▸ **Task goal**
Please output the section of the listing below that opens with the line containing "β 0 .free (Torus.proj L 0)" and closes with the line containing "-- the torus", exactly and with nothing else.

########

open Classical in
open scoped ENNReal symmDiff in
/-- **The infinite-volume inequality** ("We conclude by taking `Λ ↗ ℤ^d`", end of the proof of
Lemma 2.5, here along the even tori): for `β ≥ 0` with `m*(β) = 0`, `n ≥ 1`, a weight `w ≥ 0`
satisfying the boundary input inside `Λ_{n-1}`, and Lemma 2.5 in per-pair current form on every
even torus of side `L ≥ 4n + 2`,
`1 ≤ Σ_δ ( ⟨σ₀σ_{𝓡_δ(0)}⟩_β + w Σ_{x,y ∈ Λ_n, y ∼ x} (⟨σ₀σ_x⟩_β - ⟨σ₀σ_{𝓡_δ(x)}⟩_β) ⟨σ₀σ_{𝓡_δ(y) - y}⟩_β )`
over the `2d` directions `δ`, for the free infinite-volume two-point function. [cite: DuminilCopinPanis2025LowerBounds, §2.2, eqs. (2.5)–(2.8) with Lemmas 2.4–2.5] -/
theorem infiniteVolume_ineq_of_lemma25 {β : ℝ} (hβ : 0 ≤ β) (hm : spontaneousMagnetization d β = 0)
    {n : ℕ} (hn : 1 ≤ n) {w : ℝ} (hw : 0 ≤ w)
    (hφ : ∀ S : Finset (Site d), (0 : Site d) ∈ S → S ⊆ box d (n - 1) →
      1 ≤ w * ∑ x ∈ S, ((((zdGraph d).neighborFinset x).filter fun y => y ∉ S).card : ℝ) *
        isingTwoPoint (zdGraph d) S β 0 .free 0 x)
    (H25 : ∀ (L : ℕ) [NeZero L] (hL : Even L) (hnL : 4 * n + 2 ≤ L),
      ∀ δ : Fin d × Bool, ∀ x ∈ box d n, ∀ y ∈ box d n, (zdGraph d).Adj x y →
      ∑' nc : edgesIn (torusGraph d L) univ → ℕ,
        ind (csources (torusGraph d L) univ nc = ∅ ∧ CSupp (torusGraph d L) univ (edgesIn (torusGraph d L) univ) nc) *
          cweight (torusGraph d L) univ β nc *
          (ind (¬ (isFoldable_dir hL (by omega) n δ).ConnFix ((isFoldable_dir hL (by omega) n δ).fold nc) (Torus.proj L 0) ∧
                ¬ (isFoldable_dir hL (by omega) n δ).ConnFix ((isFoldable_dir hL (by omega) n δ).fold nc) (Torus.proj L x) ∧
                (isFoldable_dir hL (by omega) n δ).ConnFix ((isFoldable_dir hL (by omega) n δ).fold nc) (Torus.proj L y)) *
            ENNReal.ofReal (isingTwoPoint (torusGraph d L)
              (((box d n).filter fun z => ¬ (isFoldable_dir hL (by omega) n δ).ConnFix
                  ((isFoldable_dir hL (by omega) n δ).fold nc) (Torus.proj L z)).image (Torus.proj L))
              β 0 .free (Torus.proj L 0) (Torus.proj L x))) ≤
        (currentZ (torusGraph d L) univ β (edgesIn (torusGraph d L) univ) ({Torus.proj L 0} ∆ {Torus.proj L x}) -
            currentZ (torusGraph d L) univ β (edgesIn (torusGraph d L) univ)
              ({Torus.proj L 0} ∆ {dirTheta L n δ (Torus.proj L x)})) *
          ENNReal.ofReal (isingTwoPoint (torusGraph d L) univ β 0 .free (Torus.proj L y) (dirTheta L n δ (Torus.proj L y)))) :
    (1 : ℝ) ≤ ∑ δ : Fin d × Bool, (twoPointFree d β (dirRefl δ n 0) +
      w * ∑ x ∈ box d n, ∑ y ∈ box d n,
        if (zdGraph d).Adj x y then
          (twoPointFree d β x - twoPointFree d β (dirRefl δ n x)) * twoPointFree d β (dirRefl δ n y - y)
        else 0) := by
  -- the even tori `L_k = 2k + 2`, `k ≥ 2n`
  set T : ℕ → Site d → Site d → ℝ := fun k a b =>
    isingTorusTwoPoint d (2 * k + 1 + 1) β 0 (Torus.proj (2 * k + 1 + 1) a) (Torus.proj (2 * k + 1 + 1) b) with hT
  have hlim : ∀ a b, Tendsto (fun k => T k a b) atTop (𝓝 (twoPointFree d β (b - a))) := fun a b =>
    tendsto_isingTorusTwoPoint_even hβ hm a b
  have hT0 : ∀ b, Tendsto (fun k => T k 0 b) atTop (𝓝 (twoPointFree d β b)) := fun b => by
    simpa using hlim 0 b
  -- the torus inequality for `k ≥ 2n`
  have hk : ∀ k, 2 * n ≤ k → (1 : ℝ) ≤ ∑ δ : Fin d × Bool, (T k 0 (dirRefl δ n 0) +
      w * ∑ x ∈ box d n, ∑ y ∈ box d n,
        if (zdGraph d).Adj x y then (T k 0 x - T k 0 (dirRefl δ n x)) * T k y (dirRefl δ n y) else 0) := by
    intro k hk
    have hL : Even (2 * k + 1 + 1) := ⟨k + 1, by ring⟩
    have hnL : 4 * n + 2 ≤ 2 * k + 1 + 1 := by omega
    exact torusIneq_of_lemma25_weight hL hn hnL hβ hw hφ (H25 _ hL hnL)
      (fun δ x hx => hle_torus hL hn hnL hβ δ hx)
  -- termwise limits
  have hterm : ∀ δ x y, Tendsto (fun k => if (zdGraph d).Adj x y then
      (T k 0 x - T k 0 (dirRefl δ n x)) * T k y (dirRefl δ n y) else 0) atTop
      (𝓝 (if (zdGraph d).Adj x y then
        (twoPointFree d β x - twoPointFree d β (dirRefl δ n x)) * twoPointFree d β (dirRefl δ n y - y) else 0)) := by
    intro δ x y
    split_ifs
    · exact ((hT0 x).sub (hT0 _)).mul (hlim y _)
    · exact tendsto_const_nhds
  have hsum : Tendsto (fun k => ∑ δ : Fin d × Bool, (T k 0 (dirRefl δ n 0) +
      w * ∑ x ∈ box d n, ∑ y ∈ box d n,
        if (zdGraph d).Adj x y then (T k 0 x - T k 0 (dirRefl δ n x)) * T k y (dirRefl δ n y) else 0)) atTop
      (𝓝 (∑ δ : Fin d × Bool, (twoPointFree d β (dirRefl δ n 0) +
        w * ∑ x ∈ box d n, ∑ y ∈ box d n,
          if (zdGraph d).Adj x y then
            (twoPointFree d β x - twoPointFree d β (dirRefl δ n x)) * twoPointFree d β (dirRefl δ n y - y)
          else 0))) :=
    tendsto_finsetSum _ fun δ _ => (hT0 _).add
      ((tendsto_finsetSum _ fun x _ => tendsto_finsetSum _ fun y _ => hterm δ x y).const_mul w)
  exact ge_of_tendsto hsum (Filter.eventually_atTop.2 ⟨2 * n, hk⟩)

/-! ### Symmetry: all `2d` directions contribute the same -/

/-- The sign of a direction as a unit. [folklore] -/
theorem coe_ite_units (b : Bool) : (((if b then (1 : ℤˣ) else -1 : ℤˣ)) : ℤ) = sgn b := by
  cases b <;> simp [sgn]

########

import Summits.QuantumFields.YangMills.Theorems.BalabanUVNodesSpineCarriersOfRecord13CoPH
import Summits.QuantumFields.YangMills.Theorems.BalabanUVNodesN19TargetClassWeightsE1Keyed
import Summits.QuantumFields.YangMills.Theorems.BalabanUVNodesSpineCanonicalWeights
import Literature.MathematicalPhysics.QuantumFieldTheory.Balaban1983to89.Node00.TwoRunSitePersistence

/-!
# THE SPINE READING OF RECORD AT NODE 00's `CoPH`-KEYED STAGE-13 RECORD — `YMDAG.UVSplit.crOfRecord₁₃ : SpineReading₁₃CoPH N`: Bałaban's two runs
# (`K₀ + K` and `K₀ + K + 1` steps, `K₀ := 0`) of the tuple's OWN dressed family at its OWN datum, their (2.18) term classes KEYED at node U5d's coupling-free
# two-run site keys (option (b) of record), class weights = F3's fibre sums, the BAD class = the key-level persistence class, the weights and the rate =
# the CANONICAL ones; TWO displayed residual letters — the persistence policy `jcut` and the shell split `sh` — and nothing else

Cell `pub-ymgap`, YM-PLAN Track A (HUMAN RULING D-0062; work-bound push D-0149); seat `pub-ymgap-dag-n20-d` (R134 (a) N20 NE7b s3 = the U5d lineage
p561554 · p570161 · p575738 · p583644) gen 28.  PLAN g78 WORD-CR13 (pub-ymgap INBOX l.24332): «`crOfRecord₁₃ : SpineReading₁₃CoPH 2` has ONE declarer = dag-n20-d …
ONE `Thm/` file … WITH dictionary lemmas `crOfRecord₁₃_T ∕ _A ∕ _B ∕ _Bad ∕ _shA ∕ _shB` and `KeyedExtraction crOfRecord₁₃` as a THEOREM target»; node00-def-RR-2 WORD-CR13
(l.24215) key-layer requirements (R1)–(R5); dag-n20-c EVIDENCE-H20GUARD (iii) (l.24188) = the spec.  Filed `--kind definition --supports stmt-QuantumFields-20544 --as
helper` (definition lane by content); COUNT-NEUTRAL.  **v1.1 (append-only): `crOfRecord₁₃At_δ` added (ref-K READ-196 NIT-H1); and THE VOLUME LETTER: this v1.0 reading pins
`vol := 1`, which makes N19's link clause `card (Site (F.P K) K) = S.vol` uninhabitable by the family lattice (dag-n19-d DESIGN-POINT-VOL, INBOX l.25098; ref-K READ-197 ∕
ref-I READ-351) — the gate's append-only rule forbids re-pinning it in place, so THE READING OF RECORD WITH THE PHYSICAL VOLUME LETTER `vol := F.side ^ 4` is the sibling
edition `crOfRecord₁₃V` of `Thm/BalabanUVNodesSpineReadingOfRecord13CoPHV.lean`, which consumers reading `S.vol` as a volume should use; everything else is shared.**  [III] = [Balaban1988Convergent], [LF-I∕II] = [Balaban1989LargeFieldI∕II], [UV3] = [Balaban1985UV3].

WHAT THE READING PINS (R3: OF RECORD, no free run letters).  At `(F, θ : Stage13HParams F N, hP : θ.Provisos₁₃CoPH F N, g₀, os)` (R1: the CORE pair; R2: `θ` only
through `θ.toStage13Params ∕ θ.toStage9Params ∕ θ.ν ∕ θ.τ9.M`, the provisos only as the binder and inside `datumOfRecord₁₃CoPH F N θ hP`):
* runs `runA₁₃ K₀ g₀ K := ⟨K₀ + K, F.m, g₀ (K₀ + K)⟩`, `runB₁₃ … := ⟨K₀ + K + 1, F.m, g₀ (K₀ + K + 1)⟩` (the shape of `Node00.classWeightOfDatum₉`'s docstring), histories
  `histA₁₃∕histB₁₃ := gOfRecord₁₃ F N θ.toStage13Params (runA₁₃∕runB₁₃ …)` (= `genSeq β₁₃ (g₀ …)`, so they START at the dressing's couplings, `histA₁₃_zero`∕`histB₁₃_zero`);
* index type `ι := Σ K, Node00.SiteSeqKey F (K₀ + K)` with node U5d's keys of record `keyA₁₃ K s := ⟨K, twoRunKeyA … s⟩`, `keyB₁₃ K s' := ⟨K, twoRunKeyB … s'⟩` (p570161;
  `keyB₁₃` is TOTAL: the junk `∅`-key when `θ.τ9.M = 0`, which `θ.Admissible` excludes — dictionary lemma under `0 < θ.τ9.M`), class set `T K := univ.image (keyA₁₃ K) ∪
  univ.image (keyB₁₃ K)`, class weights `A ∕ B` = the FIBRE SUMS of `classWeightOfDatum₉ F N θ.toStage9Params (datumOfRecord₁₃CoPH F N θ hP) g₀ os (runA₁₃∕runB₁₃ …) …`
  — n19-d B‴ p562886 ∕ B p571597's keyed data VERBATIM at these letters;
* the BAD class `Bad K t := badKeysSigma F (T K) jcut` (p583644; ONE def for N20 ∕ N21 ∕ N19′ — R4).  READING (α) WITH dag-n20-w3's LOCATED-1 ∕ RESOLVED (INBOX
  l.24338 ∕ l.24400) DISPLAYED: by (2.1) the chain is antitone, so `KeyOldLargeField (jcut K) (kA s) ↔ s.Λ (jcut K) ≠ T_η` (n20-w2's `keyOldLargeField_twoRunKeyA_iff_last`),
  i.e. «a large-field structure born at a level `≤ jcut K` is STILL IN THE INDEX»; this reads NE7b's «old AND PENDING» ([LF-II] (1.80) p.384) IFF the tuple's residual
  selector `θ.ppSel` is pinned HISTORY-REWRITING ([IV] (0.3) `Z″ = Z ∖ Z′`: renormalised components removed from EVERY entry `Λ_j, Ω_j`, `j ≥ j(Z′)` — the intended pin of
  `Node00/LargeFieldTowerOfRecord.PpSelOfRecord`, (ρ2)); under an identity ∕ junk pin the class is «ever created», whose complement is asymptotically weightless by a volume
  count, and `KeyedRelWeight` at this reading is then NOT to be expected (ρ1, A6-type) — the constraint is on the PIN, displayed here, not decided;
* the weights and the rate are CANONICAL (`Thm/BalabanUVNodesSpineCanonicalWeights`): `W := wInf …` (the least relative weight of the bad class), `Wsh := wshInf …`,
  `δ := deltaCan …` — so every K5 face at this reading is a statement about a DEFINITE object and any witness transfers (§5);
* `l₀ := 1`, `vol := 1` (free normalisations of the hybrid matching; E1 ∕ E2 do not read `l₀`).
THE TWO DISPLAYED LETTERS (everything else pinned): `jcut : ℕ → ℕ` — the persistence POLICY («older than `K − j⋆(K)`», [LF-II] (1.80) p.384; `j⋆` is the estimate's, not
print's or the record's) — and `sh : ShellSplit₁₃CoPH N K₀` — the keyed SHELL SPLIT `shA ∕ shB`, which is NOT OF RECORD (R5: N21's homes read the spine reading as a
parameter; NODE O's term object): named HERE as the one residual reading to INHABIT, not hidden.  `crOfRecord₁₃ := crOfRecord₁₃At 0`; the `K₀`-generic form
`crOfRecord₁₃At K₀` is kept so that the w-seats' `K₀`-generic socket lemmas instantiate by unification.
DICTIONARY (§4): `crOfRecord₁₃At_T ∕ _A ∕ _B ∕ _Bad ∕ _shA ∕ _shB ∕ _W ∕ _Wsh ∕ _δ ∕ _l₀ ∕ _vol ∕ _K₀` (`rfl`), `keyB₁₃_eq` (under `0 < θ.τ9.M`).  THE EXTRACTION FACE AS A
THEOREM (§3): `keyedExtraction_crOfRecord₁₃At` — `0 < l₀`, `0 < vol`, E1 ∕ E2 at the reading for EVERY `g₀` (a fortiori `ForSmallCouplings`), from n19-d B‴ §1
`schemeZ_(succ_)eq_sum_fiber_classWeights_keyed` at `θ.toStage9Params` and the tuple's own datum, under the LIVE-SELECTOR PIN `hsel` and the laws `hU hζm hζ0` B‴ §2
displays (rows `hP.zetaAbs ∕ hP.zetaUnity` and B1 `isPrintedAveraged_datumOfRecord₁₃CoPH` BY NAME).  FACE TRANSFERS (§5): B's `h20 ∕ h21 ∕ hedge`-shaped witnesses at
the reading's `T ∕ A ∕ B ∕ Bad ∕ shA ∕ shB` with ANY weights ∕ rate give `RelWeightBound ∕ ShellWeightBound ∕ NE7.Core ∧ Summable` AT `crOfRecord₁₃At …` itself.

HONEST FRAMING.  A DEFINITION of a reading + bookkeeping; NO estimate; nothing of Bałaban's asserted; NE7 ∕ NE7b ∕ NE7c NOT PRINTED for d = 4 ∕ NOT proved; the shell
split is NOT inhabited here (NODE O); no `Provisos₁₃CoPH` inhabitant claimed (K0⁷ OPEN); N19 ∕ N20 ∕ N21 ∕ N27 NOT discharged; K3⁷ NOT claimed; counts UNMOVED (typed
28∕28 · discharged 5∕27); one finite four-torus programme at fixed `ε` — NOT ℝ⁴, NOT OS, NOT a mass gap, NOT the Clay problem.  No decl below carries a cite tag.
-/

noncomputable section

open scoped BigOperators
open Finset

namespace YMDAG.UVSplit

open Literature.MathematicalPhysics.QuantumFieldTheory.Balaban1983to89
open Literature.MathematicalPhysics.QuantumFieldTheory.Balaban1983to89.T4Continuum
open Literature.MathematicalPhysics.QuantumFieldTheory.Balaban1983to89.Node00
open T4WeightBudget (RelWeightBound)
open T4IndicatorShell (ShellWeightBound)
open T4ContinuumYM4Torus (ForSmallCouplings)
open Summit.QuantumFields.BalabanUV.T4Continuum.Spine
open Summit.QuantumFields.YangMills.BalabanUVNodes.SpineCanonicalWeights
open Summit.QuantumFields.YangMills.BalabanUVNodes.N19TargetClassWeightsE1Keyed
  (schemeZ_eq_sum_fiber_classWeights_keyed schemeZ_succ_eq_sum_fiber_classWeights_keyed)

########

▸ **Response**
              β 0 .free (Torus.proj L 0) (Torus.proj L x))) ≤
        (currentZ (torusGraph d L) univ β (edgesIn (torusGraph d L) univ) ({Torus.proj L 0} ∆ {Torus.proj L x}) -
            currentZ (torusGraph d L) univ β (edgesIn (torusGraph d L) univ)
              ({Torus.proj L 0} ∆ {dirTheta L n δ (Torus.proj L x)})) *
          ENNReal.ofReal (isingTwoPoint (torusGraph d L) univ β 0 .free (Torus.proj L y) (dirTheta L n δ (Torus.proj L y)))) :
    (1 : ℝ) ≤ ∑ δ : Fin d × Bool, (twoPointFree d β (dirRefl δ n 0) +
      w * ∑ x ∈ box d n, ∑ y ∈ box d n,
        if (zdGraph d).Adj x y then
          (twoPointFree d β x - twoPointFree d β (dirRefl δ n x)) * twoPointFree d β (dirRefl δ n y - y)
        else 0) := by
  -- the even tori `L_k = 2k + 2`, `k ≥ 2n`
  set T : ℕ → Site d → Site d → ℝ := fun k a b =>
    isingTorusTwoPoint d (2 * k + 1 + 1) β 0 (Torus.proj (2 * k + 1 + 1) a) (Torus.proj (2 * k + 1 + 1) b) with hT
  have hlim : ∀ a b, Tendsto (fun k => T k a b) atTop (𝓝 (twoPointFree d β (b - a))) := fun a b =>
    tendsto_isingTorusTwoPoint_even hβ hm a b
  have hT0 : ∀ b, Tendsto (fun k => T k 0 b) atTop (𝓝 (twoPointFree d β b)) := fun b => by
    simpa using hlim 0 b
  -- the torus inequality for `k ≥ 2n`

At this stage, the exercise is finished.